Our speaker emphasized that Europe’s gas market was never designed to cope with the sudden loss of its largest supplier, but that it has proved to be very resilient. In this respect, the outlook of the market for 2023/2024 shows that the EU gas storage is almost already half of what is needed for this year, thanks to an improvement in its filling capabilities. Besides, Europe’s gas consumption will likely be characterized by an increase of about 20% of LNG import capacity in 2023. For this reason, it is key to build sufficient regasification terminals in Germany, Italy and Greece.
Mr Simons also pointed out that there are still some uncertainties to be faced: an increase in the LNG imports in China (after the end of COVID-19 lockdowns); the possible complete cut of all Russian gas supplies flowing through Ukraine; problems in the French nuclear power fleet, which could lead to an increase in its gas demand; infrastructure failures and winter weather. Finally, he focused on the Market Correction Mechanism, a temporary measure introduced in the EU at the end of 2022. It can act as a price cap for gas in cases in which its price reaches €180/MWh. Considering the current gas prices, it will not be easily triggered, and it would only apply to derivative contracts – leaving bilateral and physical contracts out of its scope.
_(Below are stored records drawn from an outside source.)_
import Mathlib
import Summits.NavierStokesRegularity.FluidComputer.GalerkinEmergenceTrue
import HarnessLib

/-!
# The UPPER half of the bootstrap at a Galerkin level: `‖u t‖ ≤ (3/2) ε e^{λt}` (instab g19, cell `ns-blowup`, 2026-08-27)

HONEST FRAMING (human ruling D-0035): nothing here is a claim about Navier–Stokes blow-up.
WHAT THIS IS NOT: not NS — an abstract real-analysis sentence about classical solutions of
`u' = A u + B(u, u)` with a bounded generator on an inner-product space; no flow or certificate is
constructed.

PURPOSE. `GalerkinEmergenceTrue.half_prediction_of_classical_slack` (g15) records the FLOOR
`‖u t‖ ≥ ε e^{λt}/2` of the KEEP bootstrap at a Galerkin level; the same bootstrap
(`GalerkinEmergenceLimit.floor_of_mild_slack`, two-sided) also gives the CEILING
`‖u t‖ ≤ ε e^{λt} + C'((3/2) ε e^{λt})² ≤ (3/2) ε e^{λt}` on the whole window. The ceiling is what
instab g19's residence files consume: it is the level-uniform `H²` bound `r = (3/2) ε e^{λT}` of
`TransportGalerkinEmergenceH2.half_prediction_nsField_of_levelBound` /
`TransportGalerkinAbcH2.exists_keep_eigenvector_abc_of_levelBound` for every level whose slack is
absorbed by the margin (all large levels; `GalerkinEmergenceLimit.linear_prediction_slack`). With it,
RESIDENCE (β3) of `HOME/instab/BETA2-SPEC.md` §6 is supplied by the chain itself.

* `norm_le_three_halves_of_classical_slack` — the ceiling, hypotheses verbatim those of
  `half_prediction_of_classical_slack` (minus the threshold clause `hχ`).
-/

noncomputable section

namespace Summit.NavierStokesRegularity.FluidComputer.GalerkinEmergenceUpper

open Set Filter Topology MeasureTheory intervalIntegral NormedSpace RCLike
open scoped InnerProductSpace
open Summit.NavierStokesRegularity.FluidComputer.EmergenceMildDuhamel
open Summit.NavierStokesRegularity.FluidComputer.StabilityMildDuhamel
open Summit.NavierStokesRegularity.FluidComputer.BoundedGeneratorDuhamel
open Summit.NavierStokesRegularity.FluidComputer.BoundedGeneratorEmergence
open Summit.NavierStokesRegularity.FluidComputer.GalerkinEmergenceLimit
open Summit.NavierStokesRegularity.FluidComputer.GalerkinEmergenceTrue

variable {𝕜 E : Type*} [RCLike 𝕜] [NormedAddCommGroup E] [InnerProductSpace 𝕜 E]
  [NormedSpace ℝ E] [CompleteSpace E]

/-- **The ceiling of the KEEP bootstrap at a Galerkin level.** Under the hypotheses of
`GalerkinEmergenceTrue.half_prediction_of_classical_slack` — two-level certificate (`ω, c, m₂, M₁`;
`G₁, G₂, D₁`) for the bounded generator `A`, the bilinear loss (B) with `c_alg`, `2λ > ω`, `λ ≥ 0`,
`ε > 0`, a classical solution `u` of `u' = A u + B(u, u)` on `[0, T₀]` whose linear prediction is
`ε e^{λt}` up to the slack `η`, a margin `C'` absorbing the slack, and the window condition
`C' (3/2)² ε e^{λt} < 1/2` — the solution stays BELOW `(3/2) ε e^{λt}` on the whole window:

  `‖u t‖ ≤ ε e^{λt} + C' ((3/2) ε e^{λt})² ≤ (3/2) ε e^{λt}`.

This is the level-uniform `H²` bound of the R-β chain's residence files. -/
theorem norm_le_three_halves_of_classical_slack (A : E →L[ℝ] E) (B : E → E → E)
    {G₁ G₂ D₁ : E →L[ℝ] E}
    (hG₁ : ∀ x y : E, ⟪G₁ x, y⟫_𝕜 = ⟪x, G₁ y⟫_𝕜) (hG₂ : ∀ x y : E, ⟪G₂ x, y⟫_𝕜 = ⟪x, G₂ y⟫_𝕜)
    (hG₁pos : ∀ x : E, 0 ≤ re ⟪G₁ x, x⟫_𝕜) {ω c m₂ M₁ : ℝ} (hc : 0 < c) (hm₂ : 0 < m₂)
    (hM₁ : 0 ≤ M₁) (hm₂' : ∀ x : E, m₂ * ‖x‖ ^ 2 ≤ re ⟪G₂ x, x⟫_𝕜)
    (hD₁ : ∀ x : E, 0 ≤ re ⟪D₁ x, x⟫_𝕜) (hM₁' : ∀ x : E, re ⟪G₁ x, x⟫_𝕜 ≤ M₁ * re ⟪D₁ x, x⟫_𝕜)
    (h₁ : ∀ w : E, 2 * re ⟪G₁ w, A w⟫_𝕜 + c * re ⟪G₂ w, w⟫_𝕜 ≤ 2 * ω * re ⟪G₁ w, w⟫_𝕜)
    (h₂ : ∀ w : E, re ⟪G₂ w, A w⟫_𝕜 ≤ ω * re ⟪G₂ w, w⟫_𝕜)
    {lam ε : ℝ} (hgap : ω < 2 * lam) (hlam : 0 ≤ lam) (hε : 0 < ε)
    {calg : ℝ} (hcalg : 0 ≤ calg)
    (hB : ∀ x y : E, Real.sqrt (re ⟪D₁ (B x y), B x y⟫_𝕜) ≤ calg * ‖x‖ * ‖y‖)
    {u : ℝ → E} {T₀ : ℝ} (hu : ContinuousOn u (Icc 0 T₀))
    (hBu : ContinuousOn (fun s => B (u s) (u s)) (Icc 0 T₀))
    (hderiv : ∀ s ∈ Ioo 0 T₀, HasDerivAt u (A (u s) + B (u s) (u s)) s)
    {η C' : ℝ}
    (hslack : ∀ t ∈ Icc 0 T₀, |‖exp (t • A) (u 0)‖ - ε * Real.exp (lam * t)| ≤ η)
    (hC' : Real.sqrt (M₁ / (c * m₂)) * calg * Real.sqrt (Real.pi / (2 * lam - ω)) *
        ((3 / 2 : ℝ) * ε) ^ 2 + η ≤ C' * ((3 / 2 : ℝ) * ε) ^ 2)
    (hsmall : ∀ t ∈ Icc 0 T₀, C' * (3 / 2 : ℝ) ^ 2 * (ε * Real.exp (lam * t)) < 3 / 2 - 1)
    {t : ℝ} (ht : t ∈ Icc 0 T₀) :
    ‖u t‖ ≤ 3 / 2 * (ε * Real.exp (lam * t)) := by
  have hS : 0 ≤ Real.sqrt (M₁ / (c * m₂)) := Real.sqrt_nonneg _
  have hT := smoothing_bound_linearFlow A hG₁ hG₂ hG₁pos hc hm₂ hM₁ hm₂' hD₁ hM₁' h₁ h₂
  have hmild := mild_formula_of_classical A (fun x => B x x) hu hBu hderiv
  have ha : ∀ s ∈ Icc 0 T₀, ε ≤ ε * Real.exp (lam * s) := fun s hs =>
    le_prediction_of_nonneg_rate hε.le hlam hs.1
  have h := (floor_of_mild_slack (p := fun x => Real.sqrt (re ⟪D₁ x, x⟫_𝕜))
    (T := fun τ x => exp (τ • A) x) (B := B) (u := u) (ℓ := fun t => exp (t • A) (u 0))
    hS hcalg hgap hε (by norm_num : (1:ℝ) ≤ 3 / 2) hε hT hB hu hmild hslack ha hC' hsmall t ht).2
  -- `a + C'(Q a)² ≤ (3/2) a` from the window condition `C' Q² a < 1/2`
  set a := ε * Real.exp (lam * t) with ha_def
  have ha0 : 0 < a := by positivity
  have hwin := hsmall t ht
  have hq : C' * ((3 / 2 : ℝ) * a) ^ 2 = (C' * (3 / 2 : ℝ) ^ 2 * a) * a := by ring
  rw [hq] at h
  nlinarith [h, hwin, ha0]

end Summit.NavierStokesRegularity.FluidComputer.GalerkinEmergenceUpper

end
Jan Haizmann, Chair of Legal Committee, EFET focused on the “force majeure” element of recent events, which makes them hard to be avoided or overcome and, when it comes to contracts, it leads to the impossibility of delivering or accepting the obligation on the part of the claiming party. In the specific case of the Russian gas disruption, Dr Haizmann explained that it caused a major insolvency risk for several European buyers (utilities and suppliers), which led to a nationalization of certain companies. However, agreeing on standard solutions to respond to trade restrictions has not been easy because not all contracts are the same.
Subsequently, our panellist analysed the sanctions regimes in the US and EU, that first started in 2014 with the Russian occupation of Crimea. As of 2023, gas and power trading remain outside of their scope. On the financial side, major Russian banks have been eclipsed from financing trade, which has complexed the payment methods for commodity transactions. Since the invasion of Ukraine started, the EU has adopted 10 sanction packages with the objective of reducing Russian income from exporting commodities to Europe. Inevitably, Russia has responded with unilateral sanctions too: buyers of Russian natural gas based in “unfriendly states” would have to pay in Russian roubles, and gas deliveries to Poland and Bulgaria would be suspended for a certain period. Dr Haizmann concluded his presentation by highlighting that, despite the recent developments, gas trade between Russia and western countries continues, as it remains out of the scope of the sanction regimes.
The Q&A sessions between the audience and our speakers addressed relevant aspects of energy trading in wholesale markets. They especially focused on adequacy issues in the electricity market, possible future uncertainties in the gas market due to a global economic rebound, the existing barriers to long-term contracting, and liquidity problems for European utilities during price spikes.